Sensational bullshit claims litter the dead space on every cover. In the middle, there’s a picture of some muscular guy posed for maximum effect. It’s usually some half-naked mesomorph with no shirt. He’s photographed in black-and-white. He’s ripped to the gills and his muscle tone creates canyon-like definition in his skin. Sweat glistens from pores off his perfectly tanned body. His steely gaze is locked with yours in eternal, yet subtle wanting that stirs memories of locker-rooms past. Did visualizing that description make your pants tight? Run right out and get a subscription. If it didn’t, you’re probably with me in wondering how looking at a buff, half-naked guy sells a magazine meant for presumably straight men. Maxim (frat-boy piece of shit that it is) at least has the good sense to put hot chicks on the cover. I can only guess that the editorial staff looks at their readership as closet fags. It’s not surprising, as every given issue has fragrance inserts and smells like a thirty-five-year-old metrosexual wannabe who thinks expensive cologne will magnetically attract the mouths of attractive broads to his cock. The issue I bought knocked me over with the stench.

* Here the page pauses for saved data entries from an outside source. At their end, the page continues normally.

import Literature.Analysis.FluidPDE.BackwardHeatLocalMaxProofs
import Literature.Analysis.FluidPDE.BackwardUniquenessRescale
import HarnessLib

/-!
# Interior gradient estimate and Liouville theorem for classical solutions of the heat equation

Topic `Literature/Analysis/PDE`.  For `C²` solutions `u : ℝ × E → F` of the heat equation
`∂ₜ u = Δ u` (time first, uncurried; frame operators `dt`, `lap`, `gradSq` of
`FluidPDE/CarlemanCalculus.lean`) on an open set of space-time over a finite-dimensional real
inner product space `E`:

* `exists_mul_sqrt_gradSq_le_of_heat` — **the scale-invariant interior gradient estimate**
  `λ |∇u(t₁, x₁)| ≤ C(E) sup_{[t₁ - λ², t₁] × B̄(x₁, λ)} ‖u‖` for every past cylinder inside the
  domain (from the tree's local maximum estimate for the backward heat inequality,
  `Carleman.localMax_le_of_future_cylinder` with `c₁ = 0`, applied to the time-reversed parabolic
  rescaling `v(s, y) = u(t₁ - λ² s, x₁ + λ y)`, `Carleman.stAffine`);
* `heat_liouville` — **the Liouville theorem for ancient solutions of sublinear growth**: a `C²`
  solution on `(-∞, T) × E` with `‖u(t, x)‖ ≤ A (1 + ‖x‖ + √(T - t))^γ`, `0 ≤ γ < 1`, is constant
  (the gradient estimate on cylinders of size `λ → ∞` kills `∇u`; then `∂ₜ u = Δ u = 0`).

This is the Liouville ingredient of L. Simon's blow-up proof of the parabolic Schauder estimates
(applied there to second derivatives of caloric limits), recorded for White's regularity theory of
mean curvature flow (`Geometry/Riemannian/WhiteLocalRegularityCylinderFlow*.lean`).
Everything is PROVED; no definitions, no named facts.

## References

* [Evans2010] L. C. Evans, *Partial Differential Equations*, 2nd ed., AMS 2010, §2.3.3
  (interior estimates on derivatives of solutions of the heat equation).
* L. Simon, *Schauder estimates by scaling*, Calc. Var. PDE 5 (1997) 391–407 (the blow-up
  method this Liouville theorem serves; not held — statement and proof here are self-contained).
* [Seregin2014] G. Seregin, *Lecture notes on regularity theory for the Navier–Stokes equations*,
  World Scientific 2014, App. A.2 (the local maximum estimate used, as vendored in the tree).
-/

noncomputable section

open MeasureTheory Set Function Filter Metric Real
open scoped Topology

namespace Literature.Analysis.PDE

open Literature.Analysis.FluidPDE Literature.Analysis.FluidPDE.Carleman

variable {E : Type*} [NormedAddCommGroup E] [InnerProductSpace ℝ E] [FiniteDimensional ℝ E]
  [MeasurableSpace E] [BorelSpace E]
variable {F : Type*} [NormedAddCommGroup F] [InnerProductSpace ℝ F]

/-- `√(a + b) ≤ √a + √b`. [folklore] -/
private theorem sqrt_add_le' {a b : ℝ} (ha : 0 ≤ a) (hb : 0 ≤ b) :
    Real.sqrt (a + b) ≤ Real.sqrt a + Real.sqrt b := by
  rw [Real.sqrt_le_left (by positivity)]
  nlinarith [Real.sq_sqrt ha, Real.sq_sqrt hb, Real.sqrt_nonneg a, Real.sqrt_nonneg b,
    mul_nonneg (Real.sqrt_nonneg a) (Real.sqrt_nonneg b)]

/-- **The interior gradient estimate for the heat equation** (scale-invariant form): there is
`C = C(E) > 0` such that for every `C²` solution `u` of `∂ₜ u = Δ u` on an open `U ⊆ ℝ × E` and
every past cylinder `[t₁ - λ², t₁] × B̄(x₁, λ) ⊆ U` on which `‖u‖ ≤ B`,
`λ |∇u(t₁, x₁)| ≤ C B`. [cite: Evans2010, §2.3.3 Thm. 9] -/
theorem exists_mul_sqrt_gradSq_le_of_heat :
    ∃ C : ℝ, 0 < C ∧ ∀ {U : Set (ℝ × E)} {u : ℝ × E → F}, IsOpen U → ContDiffOn ℝ 2 u U →
      (∀ z ∈ U, dt u z = lap u z) →
      ∀ {t₁ : ℝ} {x₁ : E} {l B : ℝ}, 0 < l → Icc (t₁ - l ^ 2) t₁ ×ˢ closedBall x₁ l ⊆ U →
      (∀ z ∈ Icc (t₁ - l ^ 2) t₁ ×ˢ closedBall x₁ l, ‖u z‖ ≤ B) →
      l * Real.sqrt (gradSq u (t₁, x₁)) ≤ C * B := by
  obtain ⟨C₀, hC₀, hLM⟩ := localMax_le_of_future_cylinder (E := E) (F := F) (c₁ := 0) le_rfl
  set K : Set (ℝ × E) := Icc (0 : ℝ) (0 + 1 ^ 2) ×ˢ closedBall (0 : E) 1 with hK
  have hKc : IsCompact K := isCompact_Icc.prod (isCompact_closedBall _ _)
  have hKfin : volume K < ⊤ := hKc.measure_lt_top
  set V : ℝ := volume.real K with hV
  refine ⟨C₀ * Real.sqrt V + 1, by positivity, ?_⟩
  intro U u hU hu hheat t₁ x₁ l B hl hcyl hB
  have hB0 : 0 ≤ B := (norm_nonneg _).trans
    (hB (t₁, x₁) ⟨⟨by nlinarith, le_rfl⟩, mem_closedBall_self hl.le⟩)
  -- the time-reversed rescaling `v(s, y) = u(t₁ - l² s, x₁ + l y)`
  have hβ : (-(l ^ 2) : ℝ) ≠ 0 := by have := pow_pos hl 2; linarith
  have hγ : (l : ℝ) ≠ 0 := hl.ne'
  set Φ : ℝ × E → ℝ × E := stAffine (-(l ^ 2)) l t₁ x₁ with hΦ
  set v : ℝ × E → F := fun z => u (Φ z) with hv
  have hΦU : IsOpen (Φ ⁻¹' U) := hU.preimage (continuous_stAffine _ _ _ _)
  have hvC : ContDiffOn ℝ 2 v (Φ ⁻¹' U) := contDiffOn_comp_stAffine hu _ _ _ _
  -- the cylinder `[0, 1] × B̄(0, 1)` is mapped into the given past cylinder
  have hΦK : ∀ z ∈ K, Φ z ∈ Icc (t₁ - l ^ 2) t₁ ×ˢ closedBall x₁ l := by
    rintro ⟨s, y⟩ ⟨⟨hs0, hs1⟩, hy⟩
    rw [mem_closedBall, dist_zero_right] at hy
    simp only [hΦ, stAffine_apply, mem_prod, mem_Icc, mem_closedBall, dist_eq_norm,
      add_sub_cancel_left, norm_smul, Real.norm_eq_abs, abs_of_pos hl]
    refine ⟨⟨by nlinarith [pow_pos hl 2], by nlinarith [pow_pos hl 2]⟩, ?_⟩
    nlinarith
  have hKU : K ⊆ Φ ⁻¹' U := fun z hz => hcyl (hΦK z hz)
  -- `v` solves the backward heat equation on `Φ⁻¹ U`
  have hvBH : ∀ z ∈ Φ ⁻¹' U, ‖dt v z + lap v z‖ ≤ 0 * (‖v z‖ + Real.sqrt (gradSq v z)) := by
    intro z hz
    have h1 : dt v z = (-(l ^ 2)) • dt u (Φ z) := dt_comp_stAffine hβ hγ u z
    have h2 : lap v z = (l ^ 2) • lap u (Φ z) := lap_comp_stAffine hβ hγ u z
    rw [h1, h2, hheat _ hz, neg_smul, neg_add_cancel, norm_zero, zero_mul]
  -- the local maximum estimate at the bottom centre `(0, 0)` of `[0, 1] × B̄(0, 1)`
  have key := hLM hΦU hvC hvBH (t := 0) (x := 0) (r := 1) one_pos le_rfl hKU
  rw [one_pow, div_one] at key
  -- identify the terms
  have hΦ0 : Φ (0, 0) = (t₁, x₁) := by simp [hΦ, stAffine_apply]
  have hv0 : v (0, 0) = u (t₁, x₁) := by simp only [hv, hΦ0]
  have hgrad : Real.sqrt (gradSq v (0, 0)) = l * Real.sqrt (gradSq u (t₁, x₁)) := by
    have h : gradSq v (0, 0) = l ^ 2 * gradSq u (Φ (0, 0)) := gradSq_comp_stAffine hβ hγ u (0, 0)
    rw [h, hΦ0, Real.sqrt_mul (sq_nonneg _), Real.sqrt_sq hl.le]
  -- the `L²` norm over the unit cylinder is at most `B √V`
  have hint : Real.sqrt (∫ w in K, ‖v w‖ ^ 2) ≤ B * Real.sqrt V := by
    have h1 : ‖∫ w in K, ‖v w‖ ^ 2‖ ≤ B ^ 2 * V := by
      have h := norm_setIntegral_le_of_norm_le_const hKfin
        (f := fun w => ‖v w‖ ^ 2) (C := B ^ 2) fun w hw => ?_
      · simpa [hV, mul_comm] using h
      · rw [Real.norm_eq_abs, abs_of_nonneg (sq_nonneg _)]
        exact pow_le_pow_left₀ (norm_nonneg _) (hB _ (hΦK w hw)) 2
    have h2 : ∫ w in K, ‖v w‖ ^ 2 ≤ B ^ 2 * V := (le_abs_self _).trans h1
    calc Real.sqrt (∫ w in K, ‖v w‖ ^ 2) ≤ Real.sqrt (B ^ 2 * V) := Real.sqrt_le_sqrt h2
      _ = B * Real.sqrt V := by rw [Real.sqrt_mul (sq_nonneg _), Real.sqrt_sq hB0]
  calc l * Real.sqrt (gradSq u (t₁, x₁)) = Real.sqrt (gradSq v (0, 0)) := hgrad.symm
    _ ≤ ‖v (0, 0)‖ + Real.sqrt (gradSq v (0, 0)) := le_add_of_nonneg_left (norm_nonneg _)
    _ ≤ C₀ * Real.sqrt (∫ w in K, ‖v w‖ ^ 2) := key
    _ ≤ C₀ * (B * Real.sqrt V) := mul_le_mul_of_nonneg_left hint hC₀.le
    _ ≤ (C₀ * Real.sqrt V + 1) * B := by nlinarith [Real.sqrt_nonneg V]

omit [MeasurableSpace E] [BorelSpace E] in
/-- A continuous linear map on `ℝ × E` vanishing on `(1, 0)` and on `(0, e)` for the vectors `e`
of a basis is zero. [folklore] -/
private theorem clm_eq_zero_of_apply_eq_zero (A : ℝ × E →L[ℝ] F) (h1 : A (1, 0) = 0)
    (h2 : ∀ i, A (0, stdOrthonormalBasis ℝ E i) = 0) : A = 0 := by
  -- the spatial part vanishes on a basis, hence everywhere
  have hsp : ∀ e : E, A (0, e) = 0 := by
    have hlin : (A.toLinearMap.comp (LinearMap.inr ℝ ℝ E)) = 0 :=
      (stdOrthonormalBasis ℝ E).toBasis.ext fun i => by simpa using h2 i
    intro e
    have := LinearMap.congr_fun hlin e
    simpa using this
  refine ContinuousLinearMap.ext fun p => ?_
  obtain ⟨r, e⟩ := p
  have hre : ((r, e) : ℝ × E) = r • ((1 : ℝ), (0 : E)) + ((0 : ℝ), e) := by simp
  rw [hre, map_add, map_smul, h1, hsp, smul_zero, zero_add]
  simp

/-- **The Liouville theorem for ancient solutions of the heat equation with sublinear growth**:
a `C²` solution `u` of `∂ₜ u = Δ u` on `(-∞, T) × E` with
`‖u(t, x)‖ ≤ A (1 + ‖x‖ + √(T - t))^γ` for some `0 ≤ γ < 1` is constant.  (By the interior
gradient estimate on the past cylinders `[t₁ - λ², t₁] × B̄(x₁, λ)`,
`|∇u(t₁, x₁)| ≤ C A (b₀ + 2λ)^γ/λ → 0` as `λ → ∞`; so `∇u ≡ 0`, whence `Δ u ≡ 0 = ∂ₜ u` and `u` is
constant on the convex domain.)  This is the Liouville ingredient of the blow-up proof of the
parabolic Schauder estimates (L. Simon, *Schauder estimates by scaling*, 1997). [folklore] -/
theorem heat_liouville {u : ℝ × E → F} {T A γ : ℝ} (hγ0 : 0 ≤ γ) (hγ1 : γ < 1)
    (hu : ContDiffOn ℝ 2 u (Iio T ×ˢ univ)) (hheat : ∀ z ∈ Iio T ×ˢ univ, dt u z = lap u z)
    (hgrowth : ∀ z ∈ Iio T ×ˢ univ, ‖u z‖ ≤ A * (1 + ‖z.2‖ + Real.sqrt (T - z.1)) ^ γ)
    {z w : ℝ × E} (hz : z ∈ Iio T ×ˢ univ) (hw : w ∈ Iio T ×ˢ univ) : u z = u w := by
  have hUo : IsOpen (Iio T ×ˢ (univ : Set E)) := isOpen_Iio.prod isOpen_univ
  obtain ⟨C, hC, hgradEst⟩ := exists_mul_sqrt_gradSq_le_of_heat (E := E) (F := F)
  -- `A ≥ 0`
  have hA : 0 ≤ A := by
    have h1 := hgrowth z hz
    have hb : 0 < (1 + ‖z.2‖ + Real.sqrt (T - z.1)) ^ γ := by positivity
    nlinarith [norm_nonneg (u z)]
  -- Step 1: the spatial gradient vanishes identically
  have hgrad : ∀ p ∈ Iio T ×ˢ (univ : Set E), gradSq u p = 0 := by
    rintro ⟨t₁, x₁⟩ ⟨ht₁, -⟩
    have ht₁' : t₁ < T := ht₁
    set b₀ : ℝ := 1 + ‖x₁‖ + Real.sqrt (T - t₁) with hb₀
    have hb₀1 : 1 ≤ b₀ := by have := norm_nonneg x₁; have := Real.sqrt_nonneg (T - t₁); linarith
    -- the estimate on the cylinder of size `l ≥ b₀`
    have hest : ∀ l : ℝ, b₀ ≤ l →
        Real.sqrt (gradSq u (t₁, x₁)) ≤ C * A * (3 : ℝ) ^ γ * l ^ (γ - 1) := by
      intro l hl
      have hl0 : 0 < l := by linarith
      have hcyl : Icc (t₁ - l ^ 2) t₁ ×ˢ closedBall x₁ l ⊆ Iio T ×ˢ (univ : Set E) :=
        fun p hp => ⟨lt_of_le_of_lt hp.1.2 ht₁', mem_univ _⟩
      have hB : ∀ p ∈ Icc (t₁ - l ^ 2) t₁ ×ˢ closedBall x₁ l, ‖u p‖ ≤ A * (3 * l) ^ γ := by
        rintro ⟨t, x⟩ ⟨⟨ht1, ht2⟩, hx⟩
        rw [mem_closedBall, dist_eq_norm] at hx
        refine (hgrowth (t, x)
          (hcyl ⟨⟨ht1, ht2⟩, mem_closedBall.2 (by rwa [dist_eq_norm])⟩)).trans ?_
        refine mul_le_mul_of_nonneg_left (Real.rpow_le_rpow (by positivity) ?_ hγ0) hA
        have hx' : ‖x‖ ≤ ‖x₁‖ + l := by
          have := norm_le_norm_add_norm_sub' x x₁   -- ‖x‖ ≤ ‖x₁‖ + ‖x - x₁‖
          linarith
        have ht' : Real.sqrt (T - t) ≤ Real.sqrt (T - t₁) + l := by
          calc Real.sqrt (T - t) ≤ Real.sqrt ((T - t₁) + l ^ 2) :=
                Real.sqrt_le_sqrt (by linarith)
            _ ≤ Real.sqrt (T - t₁) + Real.sqrt (l ^ 2) := sqrt_add_le' (by linarith) (sq_nonneg _)
            _ = Real.sqrt (T - t₁) + l := by rw [Real.sqrt_sq hl0.le]
        show 1 + ‖x‖ + Real.sqrt (T - t) ≤ 3 * l
        linarith
      have h := hgradEst hUo hu hheat hl0 hcyl hB
      -- `l √gradSq ≤ C A (3l)^γ`; divide by `l`
      rw [Real.mul_rpow (by norm_num) hl0.le] at h
      rw [Real.rpow_sub_one hl0.ne',
        show C * A * (3 : ℝ) ^ γ * (l ^ γ / l) = C * A * (3 : ℝ) ^ γ * l ^ γ / l by ring,
        le_div_iff₀ hl0]
      calc Real.sqrt (gradSq u (t₁, x₁)) * l = l * Real.sqrt (gradSq u (t₁, x₁)) := mul_comm _ _
        _ ≤ C * (A * ((3 : ℝ) ^ γ * l ^ γ)) := h
        _ = C * A * (3 : ℝ) ^ γ * l ^ γ := by ring
    have hlim : Tendsto (fun l : ℝ => C * A * (3 : ℝ) ^ γ * l ^ (γ - 1)) atTop (𝓝 0) := by
      have h := (tendsto_rpow_neg_atTop (by linarith : 0 < 1 - γ)).const_mul (C * A * (3 : ℝ) ^ γ)
      rw [mul_zero] at h
      refine h.congr' (Eventually.of_forall fun l => ?_)
      simp only [neg_sub]
    have hle : Real.sqrt (gradSq u (t₁, x₁)) ≤ 0 :=
      ge_of_tendsto hlim ((eventually_ge_atTop b₀).mono fun l hl => hest l hl)
    have hg0 : 0 ≤ gradSq u (t₁, x₁) := Finset.sum_nonneg fun i _ => sq_nonneg _
    exact le_antisymm (Real.sqrt_eq_zero'.1 (le_antisymm hle (Real.sqrt_nonneg _))) hg0
  -- Step 2: all first derivatives vanish
  have hdx : ∀ p ∈ Iio T ×ˢ (univ : Set E), ∀ i, dx (stdOrthonormalBasis ℝ E i) u p = 0 := by
    intro p hp i
    have h : ∑ j, ‖dx (stdOrthonormalBasis ℝ E j) u p‖ ^ 2 = 0 := hgrad p hp
    have h' := (Finset.sum_eq_zero_iff_of_nonneg fun j _ => sq_nonneg _).1 h i (Finset.mem_univ _)
    exact norm_eq_zero.1 ((pow_eq_zero_iff two_ne_zero).1 h')
  have hlap : ∀ p ∈ Iio T ×ˢ (univ : Set E), lap u p = 0 := by
    intro p hp
    change ∑ i, dx (stdOrthonormalBasis ℝ E i) (dx (stdOrthonormalBasis ℝ E i) u) p = 0
    refine Finset.sum_eq_zero fun i _ => ?_
    have hev : dx (stdOrthonormalBasis ℝ E i) u =ᶠ[𝓝 p] fun _ => (0 : F) :=
      Filter.eventually_of_mem (hUo.mem_nhds hp) fun q hq => hdx q hq i
    rw [dx_apply, hev.fderiv_eq]
    simp
  have hfd : ∀ p ∈ Iio T ×ˢ (univ : Set E), fderiv ℝ u p = 0 := fun p hp =>
    clm_eq_zero_of_apply_eq_zero _ (by rw [← dt_apply, hheat p hp, hlap p hp]) fun i => by
      rw [← dx_apply]; exact hdx p hp i
  -- Step 3: `u` is constant on the convex domain
  have hconv : Convex ℝ (Iio T ×ˢ (univ : Set E)) := (convex_Iio T).prod convex_univ
  exact hconv.is_const_of_fderivWithin_eq_zero (hu.differentiableOn (by norm_num))
    (fun p hp => by rw [fderivWithin_of_isOpen hUo hp]; exact hfd p hp) hz hw

end Literature.Analysis.PDE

Laugh at me. The world laughs with you. The disappointment is mine. I got fooled, and I already knew the score. I won’t be fooled again. I just wish I had that five bucks back. After confessing to someone that I read an issue of Men’s Health, they suggested that it might be healthier to blow five bucks on something completely awful for me, like a bacon-wrapped, deep-fried hot dog or a bottle of Thunderbird. Perhaps I’ll do the generous thing and buy my next-door neighbor the most vile four-dollar whore I can find. That way, I’ll have a dollar left over for a Coke.